Saturday, June 20, 2009

Eyetracking research and forms design

Formulate: Eye tracking research and forms design

In recent years, a number of form design related eye tracking studies seem to have captured popular attention amongst the web community. These include a study by Matteo Penzo on label placement and another more recent study.

Not only have these studies been widely circulated on the Internet but, in the case of Penzo's eye tracking study, they have formed the basis of some parts of Luke Wroblewski's popular book “Web Form Design: Filling in the Blanks”.

We think it's great that the unique design challenge forms represent is getting more attention from the web and user experience community. However, we are a little unsettled about the increasing use of these articles as the basis for best practice. Our concern stems from what we see as fairly major flaws in the methodology that these and similar eye tracking research studies contain.

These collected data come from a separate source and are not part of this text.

import Mathlib
import Summits.RiemannHypothesis.RiemannHypothesis.Theorems.WeilFormatCCellShiftCertA09p4
import Summits.RiemannHypothesis.RiemannHypothesis.Theorems.WeilFormatCCellShiftCertA09p4T
import Summits.RiemannHypothesis.RiemannHypothesis.Theorems.WeilFormatCCellShiftCertRange
import HarnessLib

/-!
# Kernel class parts of the cell-refined shift certificate `cellA09p4`: row-range parts 2, 3, 4, 5

Helper file (`--supports stmt-RiemannHypothesis-0098`), RH-free; seat rh-explicit-weil-1 gen4; re-split into ≤ 35-s files by gen5 (lead R9-34 (C)).  One `decide +kernel` pair pass
per class part of `CellSOS.cellA09p4` (`WeilFormatCCellShiftCertA09p4.lean`); consumed by the bound file together with `cellA09p4_check`.
-/

set_option linter.dupNamespace false

namespace Summit.RiemannHypothesis.RiemannHypothesis.Theorems.WeilFormatC.CellSOS

set_option maxHeartbeats 0 in
set_option maxRecDepth 100000 in
/-- Row-range part 2 of `cellA09p4`: the kernel's partial class table IS the claimed one. [folklore] -/
theorem cellA09p4_tabR2 : cellA09p4.checkTab cellA09p4T 2 = true := by
  decide +kernel

set_option maxHeartbeats 0 in
set_option maxRecDepth 100000 in
/-- Row-range part 3 of `cellA09p4`: the kernel's partial class table IS the claimed one. [folklore] -/
theorem cellA09p4_tabR3 : cellA09p4.checkTab cellA09p4T 3 = true := by
  decide +kernel

set_option maxHeartbeats 0 in
set_option maxRecDepth 100000 in
/-- Row-range part 4 of `cellA09p4`: the kernel's partial class table IS the claimed one. [folklore] -/
theorem cellA09p4_tabR4 : cellA09p4.checkTab cellA09p4T 4 = true := by
  decide +kernel

set_option maxHeartbeats 0 in
set_option maxRecDepth 100000 in
/-- Row-range part 5 of `cellA09p4`: the kernel's partial class table IS the claimed one. [folklore] -/
theorem cellA09p4_tabR5 : cellA09p4.checkTab cellA09p4T 5 = true := by
  decide +kernel

end Summit.RiemannHypothesis.RiemannHypothesis.Theorems.WeilFormatC.CellSOS
/-- `A = 35 L² − 20 ρ M + 2 τ ρ² = 35 · π₄(L²)` (the harmonic projection of `L²`). -/
def genA (a b d e f : R) : MvPolynomial (Fin 3) R :=
  C 35 * genL a b d e f ^ 2 - C 20 * normSq * genM a b d e f + C (2 * genTau a b d e f) * normSq ^ 2

/-- `B = 77 L³ − 84 ρ L M + 14 τ ρ² L + 16 δ ρ³ = 77 · π₆(L³)` (the harmonic projection of `L³`). -/
def genB (a b d e f : R) : MvPolynomial (Fin 3) R :=
  C 77 * genL a b d e f ^ 3 - C 84 * normSq * genL a b d e f * genM a b d e f
    + C (14 * genTau a b d e f) * normSq ^ 2 * genL a b d e f + C (16 * genDelta a b d e f) * normSq ^ 3

/-! ### Leibniz rules for `lapP` and `dotP` -/

/-- `dotP` is symmetric. [folklore] -/
theorem dotP_comm (p q : MvPolynomial (Fin 3) R) : dotP p q = dotP q p := by
  unfold dotP; ring

/-- `dotP` is additive on the left. [folklore] -/
theorem dotP_add_left (p q r : MvPolynomial (Fin 3) R) : dotP (p + q) r = dotP p r + dotP q r := by
  simp only [dotP, map_add]; ring

/-- `dotP` of a difference on the left. [folklore] -/
theorem dotP_sub_left (p q r : MvPolynomial (Fin 3) R) : dotP (p - q) r = dotP p r - dotP q r := by
  simp only [dotP, map_sub]; ring

/-- `dotP` commutes with constants on the left. [folklore] -/
theorem dotP_C_mul_left (c : R) (p r : MvPolynomial (Fin 3) R) : dotP (C c * p) r = C c * dotP p r := by
  simp only [dotP, pderiv_C_mul]; ring

/-- Leibniz rule for `dotP` on the left: `∇(pq)·∇r = p ∇q·∇r + q ∇p·∇r`. [folklore] -/
theorem dotP_mul_left (p q r : MvPolynomial (Fin 3) R) : dotP (p * q) r = p * dotP q r + q * dotP p r := by
  simp only [dotP, Derivation.leibniz, smul_eq_mul]; ring

/-- Leibniz rule for the Laplacian: `Δ(pq) = p Δq + q Δp + 2 ∇p·∇q`. [folklore] -/
theorem lapP_mul (p q : MvPolynomial (Fin 3) R) : lapP (p * q) = p * lapP q + q * lapP p + C 2 * dotP p q := by
  simp only [lapP, dotP, Derivation.leibniz, smul_eq_mul, map_add]
  simp only [map_ofNat]
  ring

/-! ### First derivatives of the objects -/

/-- `∂₁x₀ = 0`. -/
private theorem pd10 : pderiv 1 (X 0 : MvPolynomial (Fin 3) R) = 0 := pderiv_X_of_ne (by decide)
/-- `∂₂x₀ = 0`. -/
private theorem pd20 : pderiv 2 (X 0 : MvPolynomial (Fin 3) R) = 0 := pderiv_X_of_ne (by decide)
/-- `∂₀x₁ = 0`. -/
private theorem pd01 : pderiv 0 (X 1 : MvPolynomial (Fin 3) R) = 0 := pderiv_X_of_ne (by decide)
/-- `∂₂x₁ = 0`. -/
private theorem pd21 : pderiv 2 (X 1 : MvPolynomial (Fin 3) R) = 0 := pderiv_X_of_ne (by decide)
/-- `∂₀x₂ = 0`. -/
private theorem pd02 : pderiv 0 (X 2 : MvPolynomial (Fin 3) R) = 0 := pderiv_X_of_ne (by decide)
/-- `∂₁x₂ = 0`. -/
private theorem pd12 : pderiv 1 (X 2 : MvPolynomial (Fin 3) R) = 0 := pderiv_X_of_ne (by decide)

/-- `∂₀ ρ = 2x₀`. [folklore] -/
theorem pderiv_zero_normSq : pderiv 0 (normSq : MvPolynomial (Fin 3) R) = C 2 * X 0 := by
  simp only [normSq, map_add, Derivation.leibniz_pow, pderiv_X_self, pd01, pd02, smul_eq_mul, map_ofNat]; ring
/-- `∂₁ ρ = 2x₁`. [folklore] -/
theorem pderiv_one_normSq : pderiv 1 (normSq : MvPolynomial (Fin 3) R) = C 2 * X 1 := by
  simp only [normSq, map_add, Derivation.leibniz_pow, pderiv_X_self, pd10, pd12, smul_eq_mul, map_ofNat]; ring
/-- `∂₂ ρ = 2x₂`. [folklore] -/
theorem pderiv_two_normSq : pderiv 2 (normSq : MvPolynomial (Fin 3) R) = C 2 * X 2 := by
  simp only [normSq, map_add, Derivation.leibniz_pow, pderiv_X_self, pd20, pd21, smul_eq_mul, map_ofNat]; ring

variable (a b d e f : R)

/-- `∂₀ L = 2 (Qx)₀`. [folklore] -/
theorem pderiv_zero_genL : pderiv 0 (genL a b d e f) = C 2 * genQ0 a b d e f := by
  simp only [genL, genQ0, genQ1, genQ2, map_add, map_sub, Derivation.leibniz, pderiv_C, pderiv_X_self, pd01, pd02,
    smul_eq_mul, mul_zero, add_zero, mul_one]
  simp only [map_ofNat]; ring
/-- `∂₁ L = 2 (Qx)₁`. [folklore] -/
theorem pderiv_one_genL : pderiv 1 (genL a b d e f) = C 2 * genQ1 a b d e f := by
  simp only [genL, genQ0, genQ1, genQ2, map_add, map_sub, Derivation.leibniz, pderiv_C, pderiv_X_self, pd10, pd12,
    smul_eq_mul, mul_zero, add_zero, zero_add, mul_one]
  simp only [map_ofNat]; ring
/-- `∂₂ L = 2 (Qx)₂`. [folklore] -/
theorem pderiv_two_genL : pderiv 2 (genL a b d e f) = C 2 * genQ2 a b d e f := by
  simp only [genL, genQ0, genQ1, genQ2, map_add, map_sub, Derivation.leibniz, pderiv_C, pderiv_X_self, pd20, pd21,
    smul_eq_mul, mul_zero, add_zero, zero_add, mul_one]
  simp only [map_ofNat]; ring

/-- `∂₀ M = 2 (Q²x)₀`. [folklore] -/
theorem pderiv_zero_genM : pderiv 0 (genM a b d e f) = C 2 * genS0 a b d e f := by
  simp only [genM, genS0, genQ0, genQ1, genQ2, map_add, map_sub, Derivation.leibniz, Derivation.leibniz_pow, pderiv_C,
    pderiv_X_self, pd01, pd02, smul_eq_mul, mul_zero, add_zero, mul_one]
  simp only [map_ofNat]; ring
/-- `∂₁ M = 2 (Q²x)₁`. [folklore] -/
theorem pderiv_one_genM : pderiv 1 (genM a b d e f) = C 2 * genS1 a b d e f := by
  simp only [genM, genS1, genQ0, genQ1, genQ2, map_add, map_sub, Derivation.leibniz, Derivation.leibniz_pow, pderiv_C,
    pderiv_X_self, pd10, pd12, smul_eq_mul, mul_zero, add_zero, zero_add, mul_one]
  simp only [map_ofNat]; ring
/-- `∂₂ M = 2 (Q²x)₂`. [folklore] -/
theorem pderiv_two_genM : pderiv 2 (genM a b d e f) = C 2 * genS2 a b d e f := by
  simp only [genM, genS2, genQ0, genQ1, genQ2, map_add, map_sub, Derivation.leibniz, Derivation.leibniz_pow, pderiv_C,
    pderiv_X_self, pd20, pd21, smul_eq_mul, mul_zero, add_zero, zero_add, mul_one]
  simp only [map_ofNat]; ring

/-! ### Laplacians and gradient pairings of the objects -/

/-- `Δρ = 6`. [folklore] -/
theorem lapP_normSq : lapP (normSq : MvPolynomial (Fin 3) R) = C 6 := by
  rw [lapP, pderiv_zero_normSq, pderiv_one_normSq, pderiv_two_normSq, pderiv_C_mul, pderiv_C_mul, pderiv_C_mul,
    pderiv_X_self, pderiv_X_self, pderiv_X_self]
  simp only [map_ofNat]; ring

/-- The generator is HARMONIC: `ΔL = 2 tr Q = 0`. [folklore] -/
theorem lapP_genL : lapP (genL a b d e f) = 0 := by
  rw [lapP, pderiv_zero_genL, pderiv_one_genL, pderiv_two_genL, pderiv_C_mul, pderiv_C_mul, pderiv_C_mul]
  simp only [genQ0, genQ1, genQ2, map_add, map_sub, Derivation.leibniz, pderiv_C, pderiv_X_self, pd01, pd02, pd10, pd12,
    pd20, pd21, smul_eq_mul, mul_zero, add_zero, zero_add, mul_one]
  simp only [map_ofNat]
  ring

/-- `ΔM = 2 tr Q² = 2τ`. [folklore] -/
theorem lapP_genM : lapP (genM a b d e f) = C (2 * genTau a b d e f) := by
  rw [lapP, pderiv_zero_genM, pderiv_one_genM, pderiv_two_genM, pderiv_C_mul, pderiv_C_mul, pderiv_C_mul]
  simp only [genS0, genS1, genS2, genQ0, genQ1, genQ2, genTau, map_add, map_sub, Derivation.leibniz, pderiv_C,
    pderiv_X_self, pd01, pd02, pd10, pd12, pd20, pd21, smul_eq_mul, mul_zero, add_zero, zero_add, mul_one]
  simp only [map_ofNat, map_add, map_mul, map_pow]
  ring

/-- `∇ρ·∇ρ = 4ρ`. [folklore] -/
theorem dotP_normSq_normSq : dotP (normSq : MvPolynomial (Fin 3) R) normSq = C 4 * normSq := by
  rw [dotP, pderiv_zero_normSq, pderiv_one_normSq, pderiv_two_normSq]
  unfold normSq
  simp only [map_ofNat]; ring

/-- `∇L·∇ρ = 4L` (Euler). [folklore] -/
theorem dotP_genL_normSq : dotP (genL a b d e f) normSq = C 4 * genL a b d e f := by
  rw [dotP, pderiv_zero_genL, pderiv_one_genL, pderiv_two_genL, pderiv_zero_normSq, pderiv_one_normSq,
    pderiv_two_normSq]
  unfold genL
  simp only [map_ofNat]; ring

/-- `∇M·∇ρ = 4M` (Euler). [folklore] -/
theorem dotP_genM_normSq : dotP (genM a b d e f) normSq = C 4 * genM a b d e f := by
  rw [dotP, pderiv_zero_genM, pderiv_one_genM, pderiv_two_genM, pderiv_zero_normSq, pderiv_one_normSq,
    pderiv_two_normSq]
  unfold genM genS0 genS1 genS2 genQ0 genQ1 genQ2
  simp only [map_ofNat, map_add]; ring

/-- `∇L·∇L = 4|Qx|² = 4M`. [folklore] -/
theorem dotP_genL_genL : dotP (genL a b d e f) (genL a b d e f) = C 4 * genM a b d e f := by
  rw [dotP, pderiv_zero_genL, pderiv_one_genL, pderiv_two_genL]
  unfold genM
  simp only [map_ofNat]; ring

/-- **Cayley–Hamilton**: `∇L·∇M = 4 xᵀQ³x = 2τ L + 4δ ρ` (`Q³ = (τ/2) Q + δ I` for traceless `Q`). [folklore] -/
theorem dotP_genL_genM : dotP (genL a b d e f) (genM a b d e f)
    = C (2 * genTau a b d e f) * genL a b d e f + C (4 * genDelta a b d e f) * normSq := by
  rw [dotP, pderiv_zero_genL, pderiv_one_genL, pderiv_two_genL, pderiv_zero_genM, pderiv_one_genM, pderiv_two_genM]
  simp only [genL, normSq, genS0, genS1, genS2, genQ0, genQ1, genQ2, genTau, genDelta, map_ofNat, map_add, map_mul,
    map_sub, map_neg, map_pow]
  ring

/-! ### Harmonicity of `A` and `B` -/

/-- ★ **`A = 35 L² − 20 ρ M + 2τ ρ²` IS HARMONIC** (it is `35 · π₄(L²)`). [folklore] -/
theorem lapP_genA : lapP (genA a b d e f) = 0 := by
  have h1 : lapP (genL a b d e f ^ 2) = C 8 * genM a b d e f := by
    rw [pow_two, lapP_mul, lapP_genL, dotP_genL_genL]; simp only [map_ofNat]; ring
  have h2 : lapP (normSq * genM a b d e f) = C (2 * genTau a b d e f) * normSq + C 14 * genM a b d e f := by
    rw [lapP_mul, lapP_genM, lapP_normSq, dotP_comm, dotP_genM_normSq]
    simp only [map_ofNat, map_mul]; ring
  have h3 : lapP ((normSq : MvPolynomial (Fin 3) R) ^ 2) = C 20 * normSq := by
    rw [pow_two, lapP_mul, lapP_normSq, dotP_normSq_normSq]; simp only [map_ofNat]; ring
  unfold genA
  simp only [lapP_add, lapP_sub, mul_assoc, lapP_C_mul, h1, h2, h3]
  simp only [map_ofNat, map_mul]
  ring

/-- ★ **`B = 77 L³ − 84 ρ L M + 14 τ ρ² L + 16 δ ρ³` IS HARMONIC** (it is `77 · π₆(L³)`). [folklore] -/
theorem lapP_genB : lapP (genB a b d e f) = 0 := by
  have hL := lapP_genL a b d e f
  have h1 : lapP (genL a b d e f ^ 3) = C 24 * genL a b d e f * genM a b d e f := by
    rw [pow_succ, pow_two, lapP_mul, lapP_mul, hL, dotP_genL_genL, dotP_mul_left, dotP_genL_genL]
    simp only [map_ofNat]; ring
  have h2 : lapP (normSq * (genL a b d e f * genM a b d e f))
      = C (6 * genTau a b d e f) * normSq * genL a b d e f + C 22 * genL a b d e f * genM a b d e f
        + C (8 * genDelta a b d e f) * normSq ^ 2 := by
    have e1 : dotP normSq (genL a b d e f * genM a b d e f)
        = genL a b d e f * (C 4 * genM a b d e f) + genM a b d e f * (C 4 * genL a b d e f) := by
      rw [dotP_comm, dotP_mul_left, dotP_genM_normSq, dotP_genL_normSq]
    rw [lapP_mul, lapP_mul, lapP_genM, lapP_normSq, hL, dotP_genL_genM, e1]
    simp only [map_ofNat, map_mul]; ring
  have h3 : lapP ((normSq : MvPolynomial (Fin 3) R) ^ 2 * genL a b d e f) = C 36 * normSq * genL a b d e f := by
    have e1 : dotP (normSq * normSq) (genL a b d e f) = normSq * (C 4 * genL a b d e f) + normSq * (C 4 * genL a b d e f) := by
      rw [dotP_mul_left, dotP_comm, dotP_genL_normSq]
    rw [pow_two, lapP_mul, hL, lapP_mul, lapP_normSq, dotP_normSq_normSq, e1]
    simp only [map_ofNat]; ring
  have h4 : lapP ((normSq : MvPolynomial (Fin 3) R) ^ 3) = C 42 * normSq ^ 2 := by
    rw [pow_succ, pow_two, lapP_mul, lapP_mul, lapP_normSq, dotP_normSq_normSq, dotP_mul_left, dotP_normSq_normSq]
    simp only [map_ofNat]; ring
  unfold genB
  simp only [lapP_add, lapP_sub, mul_assoc, lapP_C_mul, h1, h2, h3, h4]
  simp only [map_ofNat, map_mul]
  ring
/-- ★ **Two distinct plaquettes of `ℤ^d` share at most one link**: if two DISTINCT edges `e₁ ≠ e₂` both lie in the
plaquettes `p` and `q`, then `p = q` (any two of its four links determine a plaquette). [folklore] -/
theorem eq_of_mem_plaquetteEdges_of_ne {p q : ZdPlaquette d}
    {e₁ e₂ : Literature.MathematicalPhysics.QuantumLattice.ZdEdge d} (hne : e₁ ≠ e₂)
    (h1p : e₁ ∈ plaquetteEdges p) (h2p : e₂ ∈ plaquetteEdges p)
    (h1q : e₁ ∈ plaquetteEdges q) (h2q : e₂ ∈ plaquetteEdges q) : p = q := by
  obtain ⟨x, ⟨⟨i, j⟩, hij⟩⟩ := p
  obtain ⟨y, ⟨⟨k, l⟩, hkl⟩⟩ := q
  obtain ⟨z₁, m₁⟩ := e₁
  obtain ⟨z₂, m₂⟩ := e₂
  have hij' : (i : ℕ) < j := hij
  have hkl' : (k : ℕ) < l := hkl
  rw [mk_mem_plaquetteEdges_iff] at h1p h2p h1q h2q
  simp only at h1p h2p h1q h2q
  suffices h : x = y ∧ i = k ∧ j = l by
    obtain ⟨rfl, rfl, rfl⟩ := h; rfl
  have hz : m₁ = m₂ → z₁ ≠ z₂ := by rintro rfl h; exact hne (by rw [h])
  rcases h1p with ⟨rfl, hz1p⟩ | ⟨rfl, hz1p⟩ <;> rcases h2p with ⟨h2, hz2p⟩ | ⟨h2, hz2p⟩
  · -- both edges in direction `i` of `p`: `{z₁, z₂} = {x, x + e_j}`
    have hz12 := hz h2
    subst h2
    have hpar : z₁ = x ∧ z₂ = x + Pi.single j 1 ∨ z₁ = x + Pi.single j 1 ∧ z₂ = x := by
      rcases hz1p with rfl | rfl <;> rcases hz2p with rfl | rfl
      · exact absurd rfl hz12
      · exact Or.inl ⟨rfl, rfl⟩
      · exact Or.inr ⟨rfl, rfl⟩
      · exact absurd rfl hz12
    rcases h1q with ⟨h1, hz1q⟩ | ⟨h1, hz1q⟩ <;> rcases h2q with ⟨h2', hz2q⟩ | ⟨h2', hz2q⟩
    · subst h1
      have hqar : z₁ = y ∧ z₂ = y + Pi.single l 1 ∨ z₁ = y + Pi.single l 1 ∧ z₂ = y := by
        rcases hz1q with h | h <;> rcases hz2q with h' | h'
        · exact absurd (h.trans h'.symm) hz12
        · exact Or.inl ⟨h, h'⟩
        · exact Or.inr ⟨h, h'⟩
        · exact absurd (h.trans h'.symm) hz12
      obtain ⟨hxy, hjl⟩ := eq_of_parallel hpar hqar
      exact ⟨hxy, rfl, hjl⟩
    · exfalso; subst h1; subst h2'; omega
    · exfalso; subst h1; subst h2'; omega
    · subst h1
      have hqar : z₁ = y ∧ z₂ = y + Pi.single k 1 ∨ z₁ = y + Pi.single k 1 ∧ z₂ = y := by
        rcases hz1q with h | h <;> rcases hz2q with h' | h'
        · exact absurd (h.trans h'.symm) hz12
        · exact Or.inr ⟨h, h'⟩
        · exact Or.inl ⟨h, h'⟩
        · exact absurd (h.trans h'.symm) hz12
      obtain ⟨-, hjk⟩ := eq_of_parallel hpar hqar
      exfalso; subst hjk; omega
  · -- `e₁` in direction `i`, `e₂` in direction `j`
    subst h2
    rcases h1q with ⟨h1, hz1q⟩ | ⟨h1, hz1q⟩ <;> rcases h2q with ⟨h2', hz2q⟩ | ⟨h2', hz2q⟩
    · exfalso; subst h1; subst h2'; omega
    · subst h1; subst h2'
      have o1 := offsets_of_mem hz1p hz1q
      have o2 := offsets_of_mem (hz2p.elim Or.inr Or.inl) (hz2q.elim Or.inr Or.inl)
      exact ⟨eq_of_offsets (fun h => by subst h; omega) o1 o2, rfl, rfl⟩
    · exfalso; subst h1; subst h2'; omega
    · exfalso; subst h1; subst h2'; omega
  · -- `e₁` in direction `j`, `e₂` in direction `i`
    subst h2
    rcases h1q with ⟨h1, hz1q⟩ | ⟨h1, hz1q⟩ <;> rcases h2q with ⟨h2', hz2q⟩ | ⟨h2', hz2q⟩
    · exfalso; subst h1; subst h2'; omega
    · exfalso; subst h1; subst h2'; omega
    · subst h1; subst h2'
      have o1 := offsets_of_mem (hz1p.elim Or.inr Or.inl) (hz1q.elim Or.inr Or.inl)
      have o2 := offsets_of_mem hz2p hz2q
      exact ⟨eq_of_offsets (fun h => by subst h; omega) o1 o2, rfl, rfl⟩
    · exfalso; subst h1; subst h2'; omega
  · -- both edges in direction `j` of `p`: `{z₁, z₂} = {x + e_i, x}`
    have hz12 := hz h2
    subst h2
    have hpar : z₁ = x ∧ z₂ = x + Pi.single i 1 ∨ z₁ = x + Pi.single i 1 ∧ z₂ = x := by
      rcases hz1p with rfl | rfl <;> rcases hz2p with rfl | rfl
      · exact absurd rfl hz12
      · exact Or.inr ⟨rfl, rfl⟩
      · exact Or.inl ⟨rfl, rfl⟩
      · exact absurd rfl hz12
    rcases h1q with ⟨h1, hz1q⟩ | ⟨h1, hz1q⟩ <;> rcases h2q with ⟨h2', hz2q⟩ | ⟨h2', hz2q⟩
    · subst h1
      have hqar : z₁ = y ∧ z₂ = y + Pi.single l 1 ∨ z₁ = y + Pi.single l 1 ∧ z₂ = y := by
        rcases hz1q with h | h <;> rcases hz2q with h' | h'
        · exact absurd (h.trans h'.symm) hz12
        · exact Or.inl ⟨h, h'⟩
        · exact Or.inr ⟨h, h'⟩
        · exact absurd (h.trans h'.symm) hz12
      obtain ⟨-, hil⟩ := eq_of_parallel hpar hqar
      exfalso; subst hil; omega
    · exfalso; subst h1; subst h2'; omega
    · exfalso; subst h1; subst h2'; omega
    · subst h1
      have hqar : z₁ = y ∧ z₂ = y + Pi.single k 1 ∨ z₁ = y + Pi.single k 1 ∧ z₂ = y := by
        rcases hz1q with h | h <;> rcases hz2q with h' | h'
        · exact absurd (h.trans h'.symm) hz12
        · exact Or.inr ⟨h, h'⟩
        · exact Or.inl ⟨h, h'⟩
        · exact absurd (h.trans h'.symm) hz12
      obtain ⟨hxy, hik⟩ := eq_of_parallel hpar hqar
      exact ⟨hxy, hik, rfl⟩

The two methodological problems lie behind much past forms-related eye tracking research
In many cases, eye tracking studies that have examined different options for the design of forms have suffered from two main shortcomings: insufficient recognition that seeing is not equivalent to attention; and drawing inferences from an inadequate sample. Seeing does not equate to attention. It is one thing to know that someone has directed their gaze in a particular place. It is another thing entirely to know what they were attending to—or thinking—at that time.
Zimmerman estimates that at any one time, the eyes take in 10,000,000 bits per second of information, yet we pay conscious attention to only 40 bits per second¹. That's 40 bits out of 10 million, or attention going to only 0.0004% of what we see.

If you're not convinced about this phenomenon, try to remember what colour shirt the person you share an office with was wearing yesterday, or even the colour of their eyes. You probably look at both things many times in a working day, but you don't necessarily attend to them.
The implications for eye tracking research is that such studies give us only part of the picture of what's going on when someone interacts with a form. In order to truly make informed conclusions, we need to supplement this picture with information from other sources. This might include error and task analysis of the completed forms and/or probing the participant, using protocols such as concurrent “think aloud” or retrospective discussion.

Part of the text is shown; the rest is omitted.